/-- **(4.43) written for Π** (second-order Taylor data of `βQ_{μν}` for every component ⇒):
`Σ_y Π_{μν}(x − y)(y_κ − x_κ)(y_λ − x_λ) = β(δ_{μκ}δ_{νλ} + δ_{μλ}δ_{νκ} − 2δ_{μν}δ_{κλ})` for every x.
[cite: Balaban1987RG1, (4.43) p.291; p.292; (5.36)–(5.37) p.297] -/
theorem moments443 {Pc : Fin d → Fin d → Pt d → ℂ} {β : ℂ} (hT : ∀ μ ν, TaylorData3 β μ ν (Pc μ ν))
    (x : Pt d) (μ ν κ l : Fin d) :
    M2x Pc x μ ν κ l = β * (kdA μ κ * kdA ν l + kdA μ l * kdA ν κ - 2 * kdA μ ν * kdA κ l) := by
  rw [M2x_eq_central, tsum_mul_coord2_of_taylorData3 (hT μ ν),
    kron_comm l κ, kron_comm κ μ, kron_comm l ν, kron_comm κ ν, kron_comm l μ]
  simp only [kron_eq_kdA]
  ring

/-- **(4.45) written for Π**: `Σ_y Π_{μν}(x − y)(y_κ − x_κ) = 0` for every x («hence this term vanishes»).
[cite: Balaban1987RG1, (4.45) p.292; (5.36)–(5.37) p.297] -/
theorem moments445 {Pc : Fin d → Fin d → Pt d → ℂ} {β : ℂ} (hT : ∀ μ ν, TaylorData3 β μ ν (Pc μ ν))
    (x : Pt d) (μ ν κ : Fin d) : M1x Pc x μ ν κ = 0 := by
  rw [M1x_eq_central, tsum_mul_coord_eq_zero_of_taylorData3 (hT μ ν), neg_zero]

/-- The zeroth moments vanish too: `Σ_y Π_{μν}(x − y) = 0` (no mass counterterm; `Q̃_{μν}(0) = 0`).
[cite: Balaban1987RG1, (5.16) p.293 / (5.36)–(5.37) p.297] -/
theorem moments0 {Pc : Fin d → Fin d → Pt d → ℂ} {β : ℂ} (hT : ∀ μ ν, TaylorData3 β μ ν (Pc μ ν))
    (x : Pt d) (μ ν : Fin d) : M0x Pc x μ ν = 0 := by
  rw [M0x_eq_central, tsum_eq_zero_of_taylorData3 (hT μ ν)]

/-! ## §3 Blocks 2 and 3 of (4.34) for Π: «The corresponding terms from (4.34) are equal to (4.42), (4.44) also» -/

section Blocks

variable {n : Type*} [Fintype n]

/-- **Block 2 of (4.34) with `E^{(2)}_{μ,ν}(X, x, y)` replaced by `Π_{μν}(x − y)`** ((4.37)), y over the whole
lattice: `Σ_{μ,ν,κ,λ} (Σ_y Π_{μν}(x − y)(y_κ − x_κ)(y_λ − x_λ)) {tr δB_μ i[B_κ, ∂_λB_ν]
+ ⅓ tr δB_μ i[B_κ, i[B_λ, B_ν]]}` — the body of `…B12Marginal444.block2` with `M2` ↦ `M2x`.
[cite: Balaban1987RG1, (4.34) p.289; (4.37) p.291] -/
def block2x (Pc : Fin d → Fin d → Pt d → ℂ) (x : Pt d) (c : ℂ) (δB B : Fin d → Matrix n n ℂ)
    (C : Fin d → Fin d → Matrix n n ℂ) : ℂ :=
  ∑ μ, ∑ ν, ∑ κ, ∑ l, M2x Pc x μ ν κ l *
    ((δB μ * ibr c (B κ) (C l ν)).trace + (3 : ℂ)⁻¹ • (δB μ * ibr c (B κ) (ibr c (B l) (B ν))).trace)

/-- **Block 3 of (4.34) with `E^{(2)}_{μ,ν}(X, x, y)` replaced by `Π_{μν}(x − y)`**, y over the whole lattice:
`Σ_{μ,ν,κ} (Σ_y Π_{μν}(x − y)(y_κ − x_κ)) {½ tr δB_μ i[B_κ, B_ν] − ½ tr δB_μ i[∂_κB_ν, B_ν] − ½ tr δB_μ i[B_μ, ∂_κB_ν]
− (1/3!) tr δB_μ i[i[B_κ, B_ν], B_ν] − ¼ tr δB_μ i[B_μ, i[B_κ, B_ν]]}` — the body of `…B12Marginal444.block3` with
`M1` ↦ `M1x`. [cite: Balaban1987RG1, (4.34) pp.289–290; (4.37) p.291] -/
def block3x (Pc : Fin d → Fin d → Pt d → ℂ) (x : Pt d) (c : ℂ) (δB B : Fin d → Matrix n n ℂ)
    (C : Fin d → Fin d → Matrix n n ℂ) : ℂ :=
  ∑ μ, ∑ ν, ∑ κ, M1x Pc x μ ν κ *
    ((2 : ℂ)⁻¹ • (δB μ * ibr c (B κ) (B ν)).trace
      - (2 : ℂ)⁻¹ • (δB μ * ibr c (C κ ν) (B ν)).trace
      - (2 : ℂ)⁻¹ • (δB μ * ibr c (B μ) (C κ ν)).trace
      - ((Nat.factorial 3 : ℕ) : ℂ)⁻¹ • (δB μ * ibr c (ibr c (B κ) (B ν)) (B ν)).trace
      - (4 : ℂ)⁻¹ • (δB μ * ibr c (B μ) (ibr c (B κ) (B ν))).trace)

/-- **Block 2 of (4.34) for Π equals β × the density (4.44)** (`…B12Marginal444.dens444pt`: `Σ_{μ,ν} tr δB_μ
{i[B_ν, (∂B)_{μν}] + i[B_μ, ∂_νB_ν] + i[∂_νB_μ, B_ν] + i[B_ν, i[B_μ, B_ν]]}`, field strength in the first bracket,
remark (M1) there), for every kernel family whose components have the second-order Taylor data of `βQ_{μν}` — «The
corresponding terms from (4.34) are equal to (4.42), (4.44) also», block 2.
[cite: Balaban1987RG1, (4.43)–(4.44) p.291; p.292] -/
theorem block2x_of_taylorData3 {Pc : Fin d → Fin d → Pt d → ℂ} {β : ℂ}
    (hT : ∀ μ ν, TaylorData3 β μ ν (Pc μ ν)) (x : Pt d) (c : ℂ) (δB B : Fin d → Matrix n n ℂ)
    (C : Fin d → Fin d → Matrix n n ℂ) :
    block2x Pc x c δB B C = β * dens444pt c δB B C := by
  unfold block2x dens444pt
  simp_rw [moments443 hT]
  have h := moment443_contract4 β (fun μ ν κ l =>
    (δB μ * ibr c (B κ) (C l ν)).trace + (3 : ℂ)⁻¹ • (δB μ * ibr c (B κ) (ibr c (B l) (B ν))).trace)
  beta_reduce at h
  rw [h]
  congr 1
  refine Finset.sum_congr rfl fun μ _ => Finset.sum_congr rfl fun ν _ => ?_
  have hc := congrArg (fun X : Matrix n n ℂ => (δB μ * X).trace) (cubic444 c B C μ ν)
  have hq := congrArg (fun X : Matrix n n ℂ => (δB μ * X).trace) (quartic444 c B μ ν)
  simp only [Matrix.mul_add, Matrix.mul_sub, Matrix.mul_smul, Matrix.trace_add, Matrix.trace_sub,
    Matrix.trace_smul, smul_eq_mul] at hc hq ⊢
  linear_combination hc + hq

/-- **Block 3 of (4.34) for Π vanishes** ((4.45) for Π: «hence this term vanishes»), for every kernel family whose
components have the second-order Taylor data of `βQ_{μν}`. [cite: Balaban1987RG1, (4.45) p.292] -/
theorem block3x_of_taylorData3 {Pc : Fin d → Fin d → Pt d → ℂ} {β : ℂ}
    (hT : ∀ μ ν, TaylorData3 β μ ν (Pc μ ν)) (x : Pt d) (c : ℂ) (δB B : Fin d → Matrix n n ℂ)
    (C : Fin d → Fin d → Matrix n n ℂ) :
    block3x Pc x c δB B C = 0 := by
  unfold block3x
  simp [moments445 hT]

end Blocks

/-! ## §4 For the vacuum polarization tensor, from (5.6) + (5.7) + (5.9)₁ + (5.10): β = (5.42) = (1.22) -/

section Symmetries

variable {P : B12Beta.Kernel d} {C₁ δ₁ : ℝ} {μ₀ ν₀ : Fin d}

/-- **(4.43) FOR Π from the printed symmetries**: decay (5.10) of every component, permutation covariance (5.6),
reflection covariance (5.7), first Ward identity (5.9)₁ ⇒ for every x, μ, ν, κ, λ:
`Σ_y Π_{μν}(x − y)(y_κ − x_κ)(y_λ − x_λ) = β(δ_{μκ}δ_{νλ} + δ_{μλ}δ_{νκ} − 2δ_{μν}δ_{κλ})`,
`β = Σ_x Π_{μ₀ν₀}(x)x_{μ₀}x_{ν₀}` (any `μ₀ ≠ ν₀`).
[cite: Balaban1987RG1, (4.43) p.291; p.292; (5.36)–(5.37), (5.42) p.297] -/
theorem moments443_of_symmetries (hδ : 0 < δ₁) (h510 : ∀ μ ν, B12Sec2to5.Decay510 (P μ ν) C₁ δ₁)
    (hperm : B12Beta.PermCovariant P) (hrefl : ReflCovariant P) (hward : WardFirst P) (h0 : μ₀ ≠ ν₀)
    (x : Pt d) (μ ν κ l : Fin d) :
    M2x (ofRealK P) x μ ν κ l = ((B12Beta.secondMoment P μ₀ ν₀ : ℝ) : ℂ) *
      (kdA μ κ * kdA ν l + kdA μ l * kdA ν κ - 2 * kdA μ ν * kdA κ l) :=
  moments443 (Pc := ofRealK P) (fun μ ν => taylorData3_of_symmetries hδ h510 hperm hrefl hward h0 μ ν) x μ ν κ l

# [Aim of the exercise]
Set down exactly the lines of the data above, beginning with the line that has "(1/3!) tr δB_μ" and ending with the line that has "for Π equals", and no others.

# [Solution to the exercise]
− (1/3!) tr δB_μ i[i[B_κ, B_ν], B_ν] − ¼ tr δB_μ i[B_μ, i[B_κ, B_ν]]}` — the body of `…B12Marginal444.block3` with
`M1` ↦ `M1x`. [cite: Balaban1987RG1, (4.34) pp.289–290; (4.37) p.291] -/
def block3x (Pc : Fin d → Fin d → Pt d → ℂ) (x : Pt d) (c : ℂ) (δB B : Fin d → Matrix n n ℂ)
    (C : Fin d → Fin d → Matrix n n ℂ) : ℂ :=
  ∑ μ, ∑ ν, ∑ κ, M1x Pc x μ ν κ *
    ((2 : ℂ)⁻¹ • (δB μ * ibr c (B κ) (B ν)).trace
      - (2 : ℂ)⁻¹ • (δB μ * ibr c (C κ ν) (B ν)).trace
      - (2 : ℂ)⁻¹ • (δB μ * ibr c (B μ) (C κ ν)).trace
      - ((Nat.factorial 3 : ℕ) : ℂ)⁻¹ • (δB μ * ibr c (ibr c (B κ) (B ν)) (B ν)).trace
      - (4 : ℂ)⁻¹ • (δB μ * ibr c (B μ) (ibr c (B κ) (B ν))).trace)

/-- **Block 2 of (4.34) for Π equals β × the density (4.44)** (`…B12Marginal444.dens444pt`: `Σ_{μ,ν} tr δB_μ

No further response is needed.